During training we print losses and mIoU for 64x64 masks. After the training we additionally plot the loss curves and calculate the final metrics for 256x256 masks.

In [None]:
train_losses = []
val_losses = []
ious = []
fwious = []
best_model_weights = None
best_val_loss = float("inf")
model.to(DEVICE)

for epoch in range(EPOCHS):
    model.train()

    epoch_train_loss = 0.0
    epoch_val_loss = 0.0
    for imgs, masks in train_loader:
        imgs = imgs.to(DEVICE)
        masks = masks.to(DEVICE).float()
        outputs = model(imgs)

        loss = criterion(outputs, masks)
        loss.backward()
        optimizer.step()

        epoch_train_loss += loss.item()

    lr_scheduler.step()

    model.eval()
    iou = 0.0
    fwiou = 0.0
    for imgs, masks in val_loader:
        imgs = imgs.to(DEVICE)
        masks = masks.to(DEVICE).float()
        outputs = model(imgs)
        loss = criterion(outputs, masks)

        preds = torch.argmax(outputs, dim=1).cpu().numpy()
        gt = torch.argmax(masks, dim=1).cpu().numpy()

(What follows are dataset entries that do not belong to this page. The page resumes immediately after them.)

/-- **F08: `73 + 5973865915867136 = 5973865915867209`, `l = 127`** (`p = 3`, `m = v_p(abc) = 16`, `k = 29`, top label `i = 62`); R-W datum
`pilotDataOfK:frey-73-5973865915867136-5973865915867209:127` (Szpiro-bad, margin -6.993457; every packet WINDOW (S_H not refuted by R-W)). Model-free kernel NEG of the I06⋆ data clause for
EVERY Θ-volume datum there (existence not claimed). [claim: Mochizuki2012, status: disputed] -/
theorem not_i06StarCellsAt_F08_l127
    (T : Cor22.ThetaVolumeDatumAt (ratPoint ((73 : ℕ) / (5973865915867209 : ℕ) : ℚ)) 127) : ¬ I06StarCellsAt T :=
  not_i06StarCellsAt_frey T (b := 5973865915867136) (by norm_num) (by norm_num) (by norm_num) ⟨3, by norm_num⟩ (by norm_num) (by norm_num)
    (m := 16) (r := 60519276267185270965133312) (by norm_num) (by norm_num) (by norm_num) (by norm_num)
    (k := 29) (i := 62) (by norm_num) (by norm_num) (by norm_num) (by norm_num)

/-! ## §5 (v2 append). Against `H⋆₂` directly: at a Frey datum class where the I06⋆ data clause fails for EVERY datum, `HStarSzpiroBadCut`
forces every admissible Szpiro-bad datum to be DEEP — so `H⋆₂` is refuted by the first WINDOW datum that exists there -/

/-- **`H⋆₂` ⟹ «no window datum» at any point/level where the I06⋆ data clause fails for every datum** (e.g. each of the 133 Szpiro-bad Frey data
of this file and its sequels, via `not_i06StarCellsAt_F<nn>_l<l>`): under `HStarSzpiroBadCut`, admissibility of `(P, l)` (`P ∈ UP`, `l` prime `≥ 5`,
`AdmitsCore`, `CondP2/P5/P6` — HYPOTHESES) and the Szpiro-bad disjunction of p450130 (HYPOTHESIS), every `T : Cor22.ThetaVolumeDatumAt P l` lies ON the
depth locus. Existence of such `T` is NOT claimed; with one window datum `RHSzpiroBadCut.not_hStar_of_witness` refutes `H⋆₂`.
[claim: Mochizuki2012, status: disputed] -/
theorem deep_of_hStar_of_forall_not_cells {P : NFPoint} {l : ℕ} (hall : ∀ T : Cor22.ThetaVolumeDatumAt P l, ¬ I06StarCellsAt T)
    (hH : HStarSzpiroBadCut) (hP : P ∈ UP) (hl : l.Prime) (h5 : 5 ≤ l)
    (hc : Cor22.AdmitsCore P) (h2 : Cor22.CondP2 P l) (h5' : Cor22.CondP5 P l) (h6 : Cor22.CondP6 P l)
    (hbad : ((l : ℝ) + 5) / 4 < (Cor22.dmod P : ℝ) ∨
      6 * l * (((l : ℝ) + 5) - 4 * Cor22.dmod P) / (((l : ℝ) + 4) * ((l : ℝ) - 3))
          * (P.logDiff + (1 - 1 / (l : ℝ)) * Cor22.logCondAvoid P {2, l})
        + 6 * l * ((l : ℝ) + 5) / (((l : ℝ) + 4) * ((l : ℝ) - 3)) * Real.log Real.pi < Cor22.logQAvoid P {2, l})
    (T : Cor22.ThetaVolumeDatumAt P l) :
    letI := T.instFieldF; letI := T.instNumberFieldF; letI := T.instAlgebraF; letI := T.instFieldK
    letI := T.instNumberFieldK; letI := T.instAlgebraK; letI := T.instFieldFbar; letI := T.instAlgebraFbar
    letI := T.instAlgebraKFbar; letI := T.instIsElliptic
    ∃ (pp : Nat.Primes) (_ : 2 < (pp : ℕ)) (i : Fin (thetaIndex (pilotDataOfK T.D T.K)).lstar)
        (x₀ : (thetaIndex (pilotDataOfK T.D T.K)).Fibre (.inr pp)),
      haveI : Fact (pp : ℕ).Prime := ⟨pp.2⟩
      ((pp : ℕ) : ℝ) ^ ((((i : ℕ) : ℝ) + 2) * (4 + 2 * Real.logb (pp : ℕ) (Module.finrank ℚ T.K)) + 1) *
        ‖(exists_realising_qIdeles_pilotDataOfK T.D).choose pp x₀‖ ^ (((i : ℕ) + 1) ^ 2 - 1) < 1 := by
  by_contra hwin
  exact hall T (hH P hP l hl h5 hc h2 h5' h6 hbad T hwin)

/-- **The `283 + 5¹¹·13² = 2⁸·3⁸·17³`, `l = 13` instance against `H⋆₂`** (a WINDOW datum class of R-W's table: Szpiro-bad margin −24.8…, every packet
un-refuted — so IF one admissible Θ-volume datum exists there and the Szpiro-bad/admissibility hypotheses are granted, `H⋆₂` says it is deep, while
R-W's `deg_locus = off` says it is not: the row-2 KILL located at one named genuine class). [claim: Mochizuki2012, status: disputed] -/
theorem deep_of_hStar_F05_l13 (hH : HStarSzpiroBadCut)
    (hP : ratPoint ((283 : ℕ) / (8251953408 : ℕ) : ℚ) ∈ UP) (hc : Cor22.AdmitsCore (ratPoint ((283 : ℕ) / (8251953408 : ℕ) : ℚ)))
    (h2 : Cor22.CondP2 (ratPoint ((283 : ℕ) / (8251953408 : ℕ) : ℚ)) 13) (h5' : Cor22.CondP5 (ratPoint ((283 : ℕ) / (8251953408 : ℕ) : ℚ)) 13)
    (h6 : Cor22.CondP6 (ratPoint ((283 : ℕ) / (8251953408 : ℕ) : ℚ)) 13)
    (hbad : (((13 : ℕ) : ℝ) + 5) / 4 < (Cor22.dmod (ratPoint ((283 : ℕ) / (8251953408 : ℕ) : ℚ)) : ℝ) ∨
      6 * (13 : ℕ) * ((((13 : ℕ) : ℝ) + 5) - 4 * Cor22.dmod (ratPoint ((283 : ℕ) / (8251953408 : ℕ) : ℚ))) / ((((13 : ℕ) : ℝ) + 4) * (((13 : ℕ) : ℝ) - 3))
          * ((ratPoint ((283 : ℕ) / (8251953408 : ℕ) : ℚ)).logDiff
            + (1 - 1 / ((13 : ℕ) : ℝ)) * Cor22.logCondAvoid (ratPoint ((283 : ℕ) / (8251953408 : ℕ) : ℚ)) {2, 13})
        + 6 * (13 : ℕ) * (((13 : ℕ) : ℝ) + 5) / ((((13 : ℕ) : ℝ) + 4) * (((13 : ℕ) : ℝ) - 3)) * Real.log Real.pi <
          Cor22.logQAvoid (ratPoint ((283 : ℕ) / (8251953408 : ℕ) : ℚ)) {2, 13})
    (T : Cor22.ThetaVolumeDatumAt (ratPoint ((283 : ℕ) / (8251953408 : ℕ) : ℚ)) 13) :
    letI := T.instFieldF; letI := T.instNumberFieldF; letI := T.instAlgebraF; letI := T.instFieldK
    letI := T.instNumberFieldK; letI := T.instAlgebraK; letI := T.instFieldFbar; letI := T.instAlgebraFbar
    letI := T.instAlgebraKFbar; letI := T.instIsElliptic
    ∃ (pp : Nat.Primes) (_ : 2 < (pp : ℕ)) (i : Fin (thetaIndex (pilotDataOfK T.D T.K)).lstar)
        (x₀ : (thetaIndex (pilotDataOfK T.D T.K)).Fibre (.inr pp)),
      haveI : Fact (pp : ℕ).Prime := ⟨pp.2⟩
      ((pp : ℕ) : ℝ) ^ ((((i : ℕ) : ℝ) + 2) * (4 + 2 * Real.logb (pp : ℕ) (Module.finrank ℚ T.K)) + 1) *
        ‖(exists_realising_qIdeles_pilotDataOfK T.D).choose pp x₀‖ ^ (((i : ℕ) + 1) ^ 2 - 1) < 1 :=
  deep_of_hStar_of_forall_not_cells not_i06StarCellsAt_F05_l13 hH hP (by norm_num) (by norm_num) hc h2 h5' h6 hbad T

end Summit.ABC.IUTFork.Repair.RHSzpiroBadCutFreyFamily

end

        iou_scores, class_frequencies, _fwiou = calculate_frequency_weighted_iou(
            gt.flatten(), preds.flatten(), NUM_CLASSES
        )

        epoch_val_loss += loss.item()
        iou += np.mean(iou_scores)
        fwiou += _fwiou

    iou = iou / len(val_loader)
    fwiou = fwiou / len(val_loader)
    epoch_train_loss = epoch_train_loss / len(train_loader)
    epoch_val_loss = epoch_val_loss / len(val_loader)

    print(
        f"[Epoch {epoch + 1} / {EPOCHS}] [train loss: {epoch_train_loss:.3f}] [val loss: {epoch_val_loss:.3f}] [val mIoU: {iou:.3f}] [val fwIoU: {fwiou:.3f}]"
    )

    train_losses.append(epoch_train_loss)
    val_losses.append(epoch_val_loss)
    ious.append(iou)
    fwious.append(fwiou)
    if epoch_val_loss < best_val_loss:
        best_val_loss = epoch_val_loss
        best_model_weights = model.state_dict().copy()

In [None]:
plt.figure(figsize=(14, 5))

plt.subplot(1, 2, 1)
plt.plot(train_losses, label="train", marker="o")
plt.plot(val_losses, label="val", marker="o")
plt.xlabel("epoch")
plt.title("loss")
plt.legend()

plt.subplot(1, 2, 2)
plt.plot(ious, marker="o", label="mean")
plt.plot(fwious, marker="o", label="freq weighted")
plt.xlabel("epoch")
plt.title("IoU")
plt.legend()
plt.show()

# Evaluation of the original FP32 model
Calculate the metrics and visualize the predictions for 256x256 masks.

In [None]:
test_dataset = CityscapesDataset(
    val_filepath, img_transform=img_transform, img_size=(256, 256), mask_size=(256, 256)
)

In [None]:
if os.path.exists("model.pt"):
    model.load_state_dict(torch.load("model.pt", map_location=DEVICE))
else:
    model.load_state_dict(best_model_weights)
    torch.save(model.state_dict(), "model.pt")
model.eval()
model.to(DEVICE)

In [None]:
def evaluate(model, dataset, verbose=False, device=DEVICE):
    fwIoU = 0.0
    mIoU = 0.0
    model = model.to(device)
    for i in tqdm(range(len(dataset))):
        img, mask = dataset[i]
        out = model(img.unsqueeze(0).to(device))  # 35x64x64
        preds = torch.argmax(out, dim=1)[0]  # 64x64
        preds = preds.view(1, 1, preds.shape[0], preds.shape[1]).float()
        preds = resize_tensor(preds, (256, 256))  # 256x256
        colored_out = test_dataset.mask2color(preds[0, 0, :, :])  # 3x256x256
        colored_gt = test_dataset.mask2color(torch.argmax(mask, dim=0))  # 3x256x256

        preds = preds[0, 0, :, :].cpu().numpy()
        gt = torch.argmax(mask, dim=0).cpu().numpy()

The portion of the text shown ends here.